[WORK ORDER] The full set of lines below has to be written out again exactly.

[DATA SUPPLIED]
import Literature.AlgebraicTopology.Homotopy.SerreFibrationInvariantCyclesDimOne
import Literature.AlgebraicTopology.SingularHomology.MayerVietorisExactness
import Literature.AlgebraicTopology.SingularHomology.ClopenAdditivity
import HarnessLib

/-!
# A fibrewise endomorphism acting as a scalar on the fibres acts as that scalar on the middle Leray piece
# (Serre fibrations over bases of dimension `≤ 1`)

Topic `Literature/AlgebraicTopology/Homotopy`. PROOF FILE (theorems only; no definition, no named fact).
Companion of `SerreFibrationInvariantCyclesDimOne`. Let `p : E → B` be a Serre fibration, `K` a field and
`ν : E → E` a map OVER `B` (`p ∘ ν = p`). The Leray spectral sequence is natural in such maps, and over a
base of the (weak) homotopy type of a `1`-dimensional CW complex it has the two columns `E₂^{0,q}`,
`E₂^{1,q} = H¹(B; Rᵠ p_* K)`; so if `ν` acts on `Hᵠ(p⁻¹b; K)` of EVERY fibre as the scalar `c`, it acts as
`c` on the coefficient system `Rᵠ p_* K`, hence on `H¹(B; Rᵠ p_* K) = L¹H^{q+1}(E; K) = ker (H^{q+1}(E) →
∏_b H^{q+1}(p⁻¹b))` (Voisin II §4.2.3, Thm. 4.15 setting; Hatcher §3.1 naturality of Mayer–Vietoris). We
prove this WITHOUT the spectral sequence, in the homological form and then dualised:

* `SerreFibrewiseScalar.sub_smul_mem_cw_of_cells_le_one` — over a Hausdorff CW complex WITHOUT CELLS OF
  DIMENSION `> 1`: for every `α ∈ H_{q+1}(E; K)`, `ν_* α - c·α` is a (finite) sum of classes of fibres
  (Mayer–Vietoris for the cover of `E` by `p⁻¹` of the open collar of `X⁰` and of the small open `1`-cells:
  `∂(ν_*α - cα) = (ν_* - c)∂α = 0` because `∂α` lives on `p⁻¹` of a disjoint union of contractible arcs,
  whose homology comes from fibres; and the kernel of `∂` is the image of `H(p⁻¹ collar) ⊕ H(p⁻¹ cells)`,
  which again comes from fibres — `X⁰ ↪ collar` is a deformation retract, Spanier 9.2.17);
* the transfer to bases weakly equivalent to such complexes, to exhausted bases (the complex points of a smooth
  affine curve), and the **cohomological form** — a class `z ∈ H^{q+1}(E; K)` vanishing on every fibre satisfies
  `ν^* z = c·z` as soon as `ν^*` acts as `c` on `Hᵠ` of every fibre — are in the sequel
  `SerreFibrationFibrewiseScalarExhaustion`.

Consumer: the Leray weights of the multiplication `θ_N` of an abelian scheme over a punctured curve (Hodge summit,
Ring 2, André axis part XXV: the clause (roots) of `Ring2AbelianAllAndreWeightRoots`).

## References

* C. Voisin, *Hodge Theory and Complex Algebraic Geometry II*, CUP (2003), §4.2.3, Thm. 4.15, §4.3.1 Thm. 4.18.
  [VoisinHodgeII2003]
* A. Hatcher, *Algebraic Topology*, CUP (2002), §2.2 pp. 149–150 (Mayer–Vietoris, naturality), Prop. 2.6,
  §3.1 Thm. 3.2 (p. 198), Prop. 3.33. [HatcherAT2002]
* E. H. Spanier, *Algebraic Topology*, Springer (1981), Ch. 9 Sec. 2 Thm. 17. [Spanier1981]
-/

noncomputable section

open Set Function Metric CategoryTheory
open scoped Topology unitInterval
open Literature.AlgebraicTopology.SingularHomology Literature.Algebra.Homology

namespace Literature.AlgebraicTopology.Homotopy

universe u

namespace SerreFibrewiseScalar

[RESULT OF THIS TASK]
import Literature.AlgebraicTopology.Homotopy.SerreFibrationInvariantCyclesDimOne
import Literature.AlgebraicTopology.SingularHomology.MayerVietorisExactness
import Literature.AlgebraicTopology.SingularHomology.ClopenAdditivity
import HarnessLib

/-!
# A fibrewise endomorphism acting as a scalar on the fibres acts as that scalar on the middle Leray piece
# (Serre fibrations over bases of dimension `≤ 1`)

Topic `Literature/AlgebraicTopology/Homotopy`. PROOF FILE (theorems only; no definition, no named fact).
Companion of `SerreFibrationInvariantCyclesDimOne`. Let `p : E → B` be a Serre fibration, `K` a field and
`ν : E → E` a map OVER `B` (`p ∘ ν = p`). The Leray spectral sequence is natural in such maps, and over a
base of the (weak) homotopy type of a `1`-dimensional CW complex it has the two columns `E₂^{0,q}`,
`E₂^{1,q} = H¹(B; Rᵠ p_* K)`; so if `ν` acts on `Hᵠ(p⁻¹b; K)` of EVERY fibre as the scalar `c`, it acts as
`c` on the coefficient system `Rᵠ p_* K`, hence on `H¹(B; Rᵠ p_* K) = L¹H^{q+1}(E; K) = ker (H^{q+1}(E) →
∏_b H^{q+1}(p⁻¹b))` (Voisin II §4.2.3, Thm. 4.15 setting; Hatcher §3.1 naturality of Mayer–Vietoris). We
prove this WITHOUT the spectral sequence, in the homological form and then dualised:

* `SerreFibrewiseScalar.sub_smul_mem_cw_of_cells_le_one` — over a Hausdorff CW complex WITHOUT CELLS OF
  DIMENSION `> 1`: for every `α ∈ H_{q+1}(E; K)`, `ν_* α - c·α` is a (finite) sum of classes of fibres
  (Mayer–Vietoris for the cover of `E` by `p⁻¹` of the open collar of `X⁰` and of the small open `1`-cells:
  `∂(ν_*α - cα) = (ν_* - c)∂α = 0` because `∂α` lives on `p⁻¹` of a disjoint union of contractible arcs,
  whose homology comes from fibres; and the kernel of `∂` is the image of `H(p⁻¹ collar) ⊕ H(p⁻¹ cells)`,
  which again comes from fibres — `X⁰ ↪ collar` is a deformation retract, Spanier 9.2.17);
* the transfer to bases weakly equivalent to such complexes, to exhausted bases (the complex points of a smooth
  affine curve), and the **cohomological form** — a class `z ∈ H^{q+1}(E; K)` vanishing on every fibre satisfies
  `ν^* z = c·z` as soon as `ν^*` acts as `c` on `Hᵠ` of every fibre — are in the sequel
  `SerreFibrationFibrewiseScalarExhaustion`.

Consumer: the Leray weights of the multiplication `θ_N` of an abelian scheme over a punctured curve (Hodge summit,
Ring 2, André axis part XXV: the clause (roots) of `Ring2AbelianAllAndreWeightRoots`).

## References

* C. Voisin, *Hodge Theory and Complex Algebraic Geometry II*, CUP (2003), §4.2.3, Thm. 4.15, §4.3.1 Thm. 4.18.
  [VoisinHodgeII2003]
* A. Hatcher, *Algebraic Topology*, CUP (2002), §2.2 pp. 149–150 (Mayer–Vietoris, naturality), Prop. 2.6,
  §3.1 Thm. 3.2 (p. 198), Prop. 3.33. [HatcherAT2002]
* E. H. Spanier, *Algebraic Topology*, Springer (1981), Ch. 9 Sec. 2 Thm. 17. [Spanier1981]
-/

noncomputable section

open Set Function Metric CategoryTheory
open scoped Topology unitInterval
open Literature.AlgebraicTopology.SingularHomology Literature.Algebra.Homology

namespace Literature.AlgebraicTopology.Homotopy

universe u

namespace SerreFibrewiseScalar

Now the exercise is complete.